• WHAT YOU NEED TO DO
The expected answer is the set of lines in the data below between the line holding "(fun a b c => kroneckerTensor" and the line holding "Fin 3 → Fin", inclusive, written out exactly.

• INFORMATION SHOWN
/-!
# OutsiderSandwich — the minrank gap: no exchange rung `p/q`, `p < q`, has a witness at ANY finite level
(lens-4 g33; settles handoff P32-b of NODE-g32 for all rungs and all levels at once)

Route-independent support kernel (no `Theses` import, no new definitions).

The g31/g32 exchange ladder reads rung `p/q` as the asymptotic restriction
`⟨3^q⟩ ⊠ ⟨2^p,2^p,2^p⟩ ≲ ⟨4^p⟩ ⊠ cw₂^{⊠q}`; at level `L` both sides are cubic tensors of the SAME format
`3^{qL} 4^{pL}`.  g32 proved (Kempf–Ness, `exists_smul_sl3_eq_of_degeneratesTo`) that a DEGENERATION between
the two level-`L` tensors is an isomorphism up to a scalar, and excluded the level-one witness of the first
open rung `1/2` by a hand computation of slice ranks (memo only).  This file makes the slice-rank invariant a
theorem, in the tree's BILPS vocabulary (`contract3`, `minrankSet` = the minrank variety `𝓜_r` of
Bläser–Ikenmeyer–Lysikov–Pandey–Schreyer, Def. 13/15):

* `two_pow_le_rank_contract3_unitKronecker_cwTwoPow` — EVERY non-zero slice `∑ₐ xₐ (⟨n⟩ ⊠ cw₂^{⊠N})ₐ` has
  rank `≥ 2^N` (proof: a support word of minimal weight carries a `2^N × 2^N` scalar submatrix), i.e.
  `⟨n⟩ ⊠ cw₂^{⊠N} ∉ 𝓜_r` for `r < 2^N` (`not_mem_minrankSet_unitKronecker_cwTwoPow`);
* `mem_minrankSet_relabel_unitKronecker_matMul` — `⟨n'⟩ ⊠ ⟨m,m,m⟩ ∈ 𝓜_m` (a coordinate slice is an
  `m`-term rank-one sum), for every relabelling of its format;
* `mem_minrankSet_of_eq_smul_actTensor` — `𝓜_r` is invariant under `ℂˣ × SL³` (BILPS Lemma 18 plus scalars);
* **`unitKronecker_cwTwoPow_not_degeneratesTo_matMul`** — for `m < 2^N` and EVERY bijection `e` of the formats,
  `⟨n⟩ ⊠ cw₂^{⊠N} ⋭ e^*(⟨n'⟩ ⊠ ⟨m,m,m⟩)` (orbit-closure degeneration).  Corollaries: no exchange rung `p/q`
  with `p < q` has a degeneration witness at any finite level `L ≥ 1` (`rung_not_degeneratesTo_of_lt`), in
  particular the first open rung `1/2` at level one (`rungHalf_not_degeneratesTo_levelOne`, the g32 hand
  claim) and the cells `cw₂^{⊠4}` vs `⟨9⟩ ⊠ ⟨3,3,3⟩`, `cw₂^{⊠6}` vs `⟨27,27,27⟩`-type packings.

Honest tag: `ω`-free NEGATIVE CALIBRATION of the ladder (the rungs are intrinsically asymptotic: the `o(L)`
slack in `≲` is essential, exactly as for the perfection cells of `CwTwoNoExactPerfection`); it does not
move `LaserMergeOptimal`.  Reach of the invariant: `minrank(⟨n⟩ ⊠ cw₂^{⊠N}) = 2^N` is attained (word `0^N`),
so slope-`≥ 1` pairs such as `⟨4⟩ ⊠ cw₂` vs `⟨3⟩ ⊠ ⟨2,2,2⟩` (`m = 2 = 2^N`) are NOT separated by it.

References: [cite: BlaserIkenmeyerLysikovPandeySchreyer2019, Def. 13, Def. 15, Lemma 18];
[cite: KempfNess1979, Thm. 0.2]; [cite: BurgisserIkenmeyer2017, §4.2]; [cite: Strassen1988, Thm. 3.8];
[cite: CoppersmithWinograd1990, §6].
-/

noncomputable section

open scoped BigOperators Matrix

open Literature.Computability.AlgebraicComplexity

namespace Summit.MatrixMultiplication.MatrixMultiplication.Theorems.OutsiderSandwichMinrankGap

open OutsiderSandwichPolystableRigidity OutsiderSandwichCwTwoPowPolystable
  OutsiderSandwichUnitKroneckerRigidity

/-! ## §1  Slices under relabelling, scalars and `ℂˣ × SL³` -/

section Invariance

/-- Slices of a relabelled tensor are the relabelled slices. [folklore] -/
theorem contract3_relabel {F : Type*} [Field F] {ι ι' : Type*} [Fintype ι] [Fintype ι']
    (e : ι' ≃ ι) (T : ι → ι → ι → F) (x : ι → F) :
    contract3 (fun a b c => T (e a) (e b) (e c)) (fun a => x (e a)) = (contract3 T x).submatrix e e := by
  ext b c
  simp only [contract3_apply, Matrix.submatrix_apply]
  exact e.sum_comp (fun a => x a * T a (e b) (e c))

/-- Slices are linear in the tensor: `(c • T) x = c • (T x)`. [folklore] -/
theorem contract3_smul {F : Type*} [Field F] {ι κ μ : Type*} [Fintype ι] (c : F)
    (T : ι → κ → μ → F) (x : ι → F) : contract3 (c • T) x = c • contract3 T x := by
  ext b d
  simp only [contract3_apply, Matrix.smul_apply, Pi.smul_apply, smul_eq_mul, Finset.mul_sum]
  exact Finset.sum_congr rfl fun _ _ => by ring

/-- **`𝓜_r` is `ℂˣ × SL³`-invariant** (BILPS Lemma 18 with scalars): if `w₁ = c • (s₁ ⊗ s₂ ⊗ s₃)·w₀` with
`c ≠ 0`, `sᵢ ∈ SL`, and `w₁` has a non-zero slice of rank `≤ r`, then so has `w₀` (slice identity
`(w₁)ξ = c · s₂ · (w₀)(ξ s₁) · s₃ᵀ`). [cite: BlaserIkenmeyerLysikovPandeySchreyer2019, Lemma 18] -/
theorem mem_minrankSet_of_eq_smul_actTensor {ι : Type} [Fintype ι] [DecidableEq ι] {r : ℕ} {c : ℂ}
    (hc : c ≠ 0) (s : Matrix.SpecialLinearGroup ι ℂ × Matrix.SpecialLinearGroup ι ℂ ×
      Matrix.SpecialLinearGroup ι ℂ) {w₀ w₁ : ι → ι → ι → ℂ}
    (h : w₁ = c • actTensor (s.1 : Matrix ι ι ℂ) (s.2.1 : Matrix ι ι ℂ) (s.2.2 : Matrix ι ι ℂ) w₀)
    (h₁ : w₁ ∈ (minrankSet ℂ r : Set (ι → ι → ι → ℂ))) :
    w₀ ∈ (minrankSet ℂ r : Set (ι → ι → ι → ℂ)) := by
  obtain ⟨ξ, hξ, hrank⟩ := h₁
  have hU₁ : IsUnit (s.1 : Matrix ι ι ℂ) :=
    (Matrix.isUnit_iff_isUnit_det _).mpr (by rw [Matrix.SpecialLinearGroup.det_coe]; exact isUnit_one)
  refine ⟨Matrix.vecMul ξ (s.1 : Matrix ι ι ℂ), fun h0 => hξ ?_, ?_⟩
  · exact Matrix.vecMul_injective_iff_isUnit.mpr hU₁ (h0.trans (Matrix.zero_vecMul _).symm)
  · have key : contract3 w₁ ξ = (c • (s.2.1 : Matrix ι ι ℂ)) *
        contract3 w₀ (Matrix.vecMul ξ (s.1 : Matrix ι ι ℂ)) * (s.2.2 : Matrix ι ι ℂ)ᵀ := by
      rw [h, contract3_smul, contract3_actTensor, ← Matrix.smul_mul, ← Matrix.smul_mul]
    have h2 : IsUnit (c • (s.2.1 : Matrix ι ι ℂ)).det := by
      rw [Matrix.det_smul, Matrix.SpecialLinearGroup.det_coe, mul_one]
      exact isUnit_iff_ne_zero.mpr (pow_ne_zero _ hc)
    have h3 : IsUnit ((s.2.2 : Matrix ι ι ℂ)ᵀ).det := by
      rw [Matrix.det_transpose, Matrix.SpecialLinearGroup.det_coe]; exact isUnit_one
    rw [key, Matrix.rank_mul_eq_left_of_isUnit_det _ _ h3,
      Matrix.rank_mul_eq_right_of_isUnit_det _ _ h2] at hrank
    exact hrank

end Invariance

/-! ## §2  The matrix-multiplication side: `⟨n'⟩ ⊠ ⟨m,m,m⟩ ∈ 𝓜_m` -/

section MatMulSide

/-- A coordinate slice of `⟨n'⟩ ⊠ ⟨m,m,m⟩` (covector `e_{p₀}`, `p₀ = (u, (κ, ν))`) is the rank-`≤ m` matrix
`∑_μ e_{(u,(κ,μ))} e_{(u,(μ,ν))}ᵀ`. [cite: Blaser2013, §5] -/
theorem rank_contract3_unitKronecker_matMul_single_le {n' m : ℕ} (p₀ : Fin n' × (Fin m × Fin m)) :
    (contract3 (kroneckerTensor (unitTensor ℂ n') (matMulTensor ℂ m m m))
      (fun a => if a = p₀ then 1 else 0)).rank ≤ m := by
  classical
  let P : Matrix (Fin n' × (Fin m × Fin m)) (Fin m) ℂ :=
    fun b μ => if p₀.1 = b.1 ∧ p₀.2.1 = b.2.1 ∧ b.2.2 = μ then 1 else 0
  let Q : Matrix (Fin m) (Fin n' × (Fin m × Fin m)) ℂ :=
    fun μ c => if p₀.1 = c.1 ∧ μ = c.2.1 ∧ p₀.2.2 = c.2.2 then 1 else 0
  have hPQ : contract3 (kroneckerTensor (unitTensor ℂ n') (matMulTensor ℂ m m m))
      (fun a => if a = p₀ then 1 else 0) = P * Q := by
    ext b c
    simp only [contract3_apply, Matrix.mul_apply]
    rw [Finset.sum_eq_single p₀ (fun a _ ha => by simp [ha]) (by simp),
      Finset.sum_eq_single b.2.2 (fun μ _ hμ => by simp [P, Ne.symm hμ]) (by simp)]
    simp only [if_true, one_mul, kroneckerTensor_apply, unitTensor_apply, matMulTensor, P, Q,
      ite_zero_mul_ite_zero, mul_one, and_true]
    refine if_congr ⟨?_, ?_⟩ rfl rfl
    · rintro ⟨⟨h1, h2⟩, h3, h4, h5⟩
      exact ⟨⟨h1, h3⟩, h1.trans h2, h4, h5⟩
    · rintro ⟨⟨h1, h3⟩, h2, h4, h5⟩
      exact ⟨⟨h1, h1.symm.trans h2⟩, h3, h4, h5⟩
  rw [hPQ]
  calc (P * Q).rank ≤ P.rank := Matrix.rank_mul_le_left _ _
    _ ≤ Fintype.card (Fin m) := Matrix.rank_le_card_width _
    _ = m := Fintype.card_fin m

/-- **`⟨n'⟩ ⊠ ⟨m,m,m⟩ ∈ 𝓜_m`** for every relabelling of its format (`n', m ≥ 1`: the coordinate covector is
non-zero). [cite: BlaserIkenmeyerLysikovPandeySchreyer2019, Def. 15] -/
theorem mem_minrankSet_relabel_unitKronecker_matMul {ι' : Type} [Fintype ι'] [DecidableEq ι']
    {n' m : ℕ} (hn' : 0 < n') (hm : 0 < m) (e : ι' ≃ (Fin n' × (Fin m × Fin m))) :
    (fun a b c => kroneckerTensor (unitTensor ℂ n') (matMulTensor ℂ m m m) (e a) (e b) (e c)) ∈
      (minrankSet ℂ m : Set (ι' → ι' → ι' → ℂ)) := by
  classical
  set p₀ : Fin n' × (Fin m × Fin m) := (⟨0, hn'⟩, (⟨0, hm⟩, ⟨0, hm⟩)) with hp₀
  refine ⟨fun a => if e a = p₀ then 1 else 0, fun h0 => ?_, ?_⟩
  · have := congr_fun h0 (e.symm p₀)
    simp at this
  · have hrel := contract3_relabel e (kroneckerTensor (unitTensor ℂ n') (matMulTensor ℂ m m m))
      (fun a => if a = p₀ then 1 else 0)
    rw [hrel]
    exact (Matrix.rank_submatrix_le _ _ _).trans (rank_contract3_unitKronecker_matMul_single_le p₀)

end MatMulSide

/-! ## §3  The Coppersmith–Winograd side: every non-zero slice of `⟨n⟩ ⊠ cw₂^{⊠N}` has rank `≥ 2^N` -/

section CwSide

/-- Row/column tables for `cw₂ = x₀(y₁z₁+y₂z₂) + x₁(y₀z₁+y₁z₀) + x₂(y₀z₂+y₂z₀)`: for each letter `l` two
positions `(Y l b, Z l b')`, `b, b' ∈ {0,1}`, on which the `x_l`-slice of `cw₂` is the `2 × 2` identity and
the `x_{l'}`-slices, `l' > l`, vanish. [cite: CoppersmithWinograd1990, §6] -/
theorem cwTwo_tables :
    ∃ Y Z : Fin 3 → Fin 2 → Fin 3,
      (∀ (l : Fin 3) (b b' : Fin 2), cwTensor ℂ 2 l (Y l b) (Z l b') = if b = b' then 1 else 0) ∧
      (∀ (l l' : Fin 3), l < l' → ∀ b b' : Fin 2, cwTensor ℂ 2 l' (Y l b) (Z l b') = 0) := by
  refine ⟨![![1, 2], ![0, 1], ![0, 2]], ![![1, 2], ![1, 0], ![2, 0]], ?_, ?_⟩
  · intro l b b'
    fin_cases l <;> fin_cases b <;> fin_cases b' <;> simp [cwTensor]
  · intro l l' hll' b b'
    revert hll'
    fin_cases l <;> fin_cases l' <;> fin_cases b <;> fin_cases b' <;> simp [cwTensor]

/-- In a finite set of words over `Fin 3`, a word of minimal weight `∑ₚ aₚ` is coordinatewise exceeded
somewhere by every other word of the set. [folklore] -/
theorem exists_minWeight_word {N : ℕ} (S : Finset (Fin N → Fin 3)) (hS : S.Nonempty) :
    ∃ a ∈ S, ∀ i ∈ S, i ≠ a → ∃ p, a p < i p := by
  classical
  obtain ⟨a, haS, hmin⟩ := S.exists_min_image (fun i : Fin N → Fin 3 => ∑ p, ((i p : ℕ))) hS
  refine ⟨a, haS, fun i hi hne => ?_⟩
  by_contra hcon
  push Not at hcon
  have hle : ∀ p ∈ (Finset.univ : Finset (Fin N)), ((i p : ℕ)) ≤ (a p : ℕ) := fun p _ => by
    exact_mod_cast hcon p
  have h1 : ∑ p, ((a p : ℕ)) ≤ ∑ p, ((i p : ℕ)) := hmin i hi
  have h2 : ∑ p, ((i p : ℕ)) ≤ ∑ p, ((a p : ℕ)) := Finset.sum_le_sum hle
  have heq := (Finset.sum_eq_sum_iff_of_le hle).mp (le_antisymm h2 h1)
  exact hne (funext fun p => Fin.ext (heq p (Finset.mem_univ p)))

/-- **Every non-zero slice of `⟨n⟩ ⊠ cw₂^{⊠N}` has rank `≥ 2^N`.**  Pick a block `u₀` and a support word
`a` of minimal weight in it; on the rows `(u₀, (Y aₚ bₚ)ₚ)` and columns `(u₀, (Z aₚ b'ₚ)ₚ)`, `b, b' ∈ {0,1}^N`,
the slice is `x_{(u₀,a)} · 1_{2^N}` (every other support word exceeds `a` in some coordinate, where its
`cw₂`-factor vanishes on the table). [cite: CoppersmithWinograd1990, §6] -/
theorem two_pow_le_rank_contract3_unitKronecker_cwTwoPow {n N : ℕ}
    {x : Fin n × (Fin N → Fin 3) → ℂ} (hx : x ≠ 0) :
    2 ^ N ≤ (contract3 (kroneckerTensor (unitTensor ℂ n) (kroneckerPow (cwTensor ℂ 2) N)) x).rank := by
  classical
  obtain ⟨⟨u₀, i₀⟩, hi₀⟩ : ∃ a, x a ≠ 0 := by
    by_contra h
    push Not at h
    exact hx (funext h)
  obtain ⟨Y, Z, hdiag, hkill⟩ := cwTwo_tables
  set S : Finset (Fin N → Fin 3) := Finset.univ.filter (fun i => x (u₀, i) ≠ 0) with hS
  obtain ⟨a, haS, hdom⟩ := exists_minWeight_word S ⟨i₀, by simp [hS, hi₀]⟩
  have hxa : x (u₀, a) ≠ 0 := by simpa [hS] using haS
  set M := contract3 (kroneckerTensor (unitTensor ℂ n) (kroneckerPow (cwTensor ℂ 2) N)) x with hM
  have hsub : M.submatrix (fun b : Fin N → Fin 2 => (u₀, fun p => Y (a p) (b p)))
      (fun b' : Fin N → Fin 2 => (u₀, fun p => Z (a p) (b' p))) =
      x (u₀, a) • (1 : Matrix (Fin N → Fin 2) (Fin N → Fin 2) ℂ) := by
    ext b b'
    simp only [hM, Matrix.submatrix_apply, contract3_apply, Matrix.smul_apply, Matrix.one_apply,
      smul_eq_mul, kroneckerTensor_apply, kroneckerPow_apply, unitTensor_apply, and_true]
    rw [Fintype.sum_prod_type, Finset.sum_eq_single u₀ (fun u _ hu => by simp [hu]) (by simp)]
    simp only [if_true, one_mul]
    rw [Finset.sum_eq_single a ?_ (by simp)]
    · simp_rw [hdiag, Fintype.prod_boole, ← funext_iff]
    · intro i _ hia
      by_cases hxi : x (u₀, i) = 0
      · simp [hxi]
      · obtain ⟨p, hp⟩ := hdom i (by simp [hS, hxi]) hia
        rw [Finset.prod_eq_zero (Finset.mem_univ p) (hkill _ _ hp _ _), mul_zero]
  have hrank1 : (x (u₀, a) • (1 : Matrix (Fin N → Fin 2) (Fin N → Fin 2) ℂ)).rank = 2 ^ N := by
    rw [Matrix.rank_of_isUnit, Fintype.card_fun, Fintype.card_fin, Fintype.card_fin]
    rw [Matrix.isUnit_iff_isUnit_det, Matrix.det_smul, Matrix.det_one, mul_one]
    exact isUnit_iff_ne_zero.mpr (pow_ne_zero _ hxa)
  calc 2 ^ N = (x (u₀, a) • (1 : Matrix (Fin N → Fin 2) (Fin N → Fin 2) ℂ)).rank := hrank1.symm
    _ = (M.submatrix (fun b : Fin N → Fin 2 => (u₀, fun p => Y (a p) (b p)))
          (fun b' : Fin N → Fin 2 => (u₀, fun p => Z (a p) (b' p)))).rank := by rw [hsub]
    _ ≤ M.rank := Matrix.rank_submatrix_le _ _ _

• TASK ANSWER
    (fun a b c => kroneckerTensor (unitTensor ℂ n') (matMulTensor ℂ m m m) (e a) (e b) (e c)) ∈
      (minrankSet ℂ m : Set (ι' → ι' → ι' → ℂ)) := by
  classical
  set p₀ : Fin n' × (Fin m × Fin m) := (⟨0, hn'⟩, (⟨0, hm⟩, ⟨0, hm⟩)) with hp₀
  refine ⟨fun a => if e a = p₀ then 1 else 0, fun h0 => ?_, ?_⟩
  · have := congr_fun h0 (e.symm p₀)
    simp at this
  · have hrel := contract3_relabel e (kroneckerTensor (unitTensor ℂ n') (matMulTensor ℂ m m m))
      (fun a => if a = p₀ then 1 else 0)
    rw [hrel]
    exact (Matrix.rank_submatrix_le _ _ _).trans (rank_contract3_unitKronecker_matMul_single_le p₀)

end MatMulSide

/-! ## §3  The Coppersmith–Winograd side: every non-zero slice of `⟨n⟩ ⊠ cw₂^{⊠N}` has rank `≥ 2^N` -/

section CwSide

/-- Row/column tables for `cw₂ = x₀(y₁z₁+y₂z₂) + x₁(y₀z₁+y₁z₀) + x₂(y₀z₂+y₂z₀)`: for each letter `l` two
positions `(Y l b, Z l b')`, `b, b' ∈ {0,1}`, on which the `x_l`-slice of `cw₂` is the `2 × 2` identity and
the `x_{l'}`-slices, `l' > l`, vanish. [cite: CoppersmithWinograd1990, §6] -/
theorem cwTwo_tables :
    ∃ Y Z : Fin 3 → Fin 2 → Fin 3,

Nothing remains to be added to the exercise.